Vivenciamos um momento de ruptura política e de forte tendência de ruptura social que poucos ainda se deram conta da extensão e profundidade. Venho afirmando aqui desde a mudança de governo: o país não sairá da fase mais aguda dessa crise antes de dois anos e só vai superá-la de fato em 10 anos. Se tudo for feito de acordo com o regramento técnico (o que não está acontecendo). 

É preciso dar ciência ao povo dessa realidade factual. E criar mecanismos para ajudar a amortecer - no que for possível - esse rito de passagem sob pena de vermos, de novo, os mesmos que provocaram essa bagunça voltarem às ruas insuflando o povo pelo seu retorno. É assim que eles agem.  

Vimos estarrecidos na última segunda-feira o presidente da República colocar ainda mais fogo nessa fogueira ao explicitar de forma clara e didática “porque não se devia prender o Lula”. Isso vindo de um professor especialista em direito constitucional não apenas é o cúmulo como altamente suspeito. E por que não se pode prendê-lo se está mais que clara a sua participação como chefe do bando de assaltantes do país? Por acaso o presidente da República agora também é juiz e promotor? O que está por detrás dessa fatídica fala? Isso envolve “zerar” a roubalheira via caixa dois para livrar a cara dos políticos ladrões e dos empresários bandidos? É por isso que a Odebrecht ainda não assinou o termo delação? 
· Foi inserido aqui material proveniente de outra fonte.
import Summits.MatrixMultiplication.OmegaCensus.ThreeSetZ5Z5CoverKitE3Split
import Summits.MatrixMultiplication.OmegaCensus.DominoZ5Z5Data19S5
import HarnessLib

/-!
# Three-margin cover computations for `(1,9,12)@325`, hole class `σ = 5`, flagged row `2`, piece `P1` (237462 nodes)

ω-census `pub-omega`, family (b3), seat pub-omega-group gen 38.  Framing: lottery ticket; floor = certified bounds/negative ranges.
VALUE: kernel computations of the `ℤ₅²` stage of the census cell `(1,9,12)@325` of `ℤ₅ × ℤ₆₅` (design `HOME/pub-omega-group-g37/DESIGN-1-9-12.md`);
NOT progress on ω.  Sizing (re-planned after '(kernel) excessive memory consumption' bounces of single 8-column groups of 184k–235k
enumeration nodes on loaded farm nodes): every `decide + kernel` here has ≤ 150k `rowsEnumE3` nodes (a whole group of 8 flagged columns, or a
half of 4 via `List.take 4` / `List.drop 4`), every file ≤ 280k; halves and groups are recombined in `DominoZ5Z5Join19Sσ`
(`coverGenE3_of_halves`, `coverGenE3_of_chunks`).  Model: `HOME/pub-omega-group-g38/code/colcost.py`.
-/

namespace Summit.MatrixMultiplication.OmegaCensus

namespace Z5Z5ThreeSet

open ZpZpDomino

set_option maxRecDepth 100000 in
set_option maxHeartbeats 4000000 in
/-- Cover computation: flagged row `2`, column group `2`, first half (4 columns) (123416 enumeration nodes). [folklore] -/
theorem cov19s5_r2_c2a : coverGenE3 tree19s5 exc19s5 10 (rowWs 5 10) (diagIdx 5) [flR19s5.getD 2 []] ((flCg19s5.getD 2 []).take 4)
    flD19s5 (offs 5 10) (off 5 10 1) (off 5 10 2) = true := by decide +kernel

set_option maxRecDepth 100000 in
set_option maxHeartbeats 4000000 in
/-- Cover computation: flagged row `2`, column group `2`, second half (4 columns) (114046 enumeration nodes). [folklore] -/
theorem cov19s5_r2_c2b : coverGenE3 tree19s5 exc19s5 10 (rowWs 5 10) (diagIdx 5) [flR19s5.getD 2 []] ((flCg19s5.getD 2 []).drop 4)
    flD19s5 (offs 5 10) (off 5 10 1) (off 5 10 2) = true := by decide +kernel

end Z5Z5ThreeSet

end Summit.MatrixMultiplication.OmegaCensus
Senhores políticos, não se deve brincar com fogo. Vocês estão perigosamente flertando com o perigo. O povo parece quieto. Mas na verdade está à espreita. Pronto para democraticamente voltar às ruas e fazer prevalecer a constituição. A lei. Que foi feita para todos. Quem roubou deve ser preso e devolver o produto da pilhagem. Não deve haver saídas milagrosas ou escapatórias honrosas para criminosos desse naipe.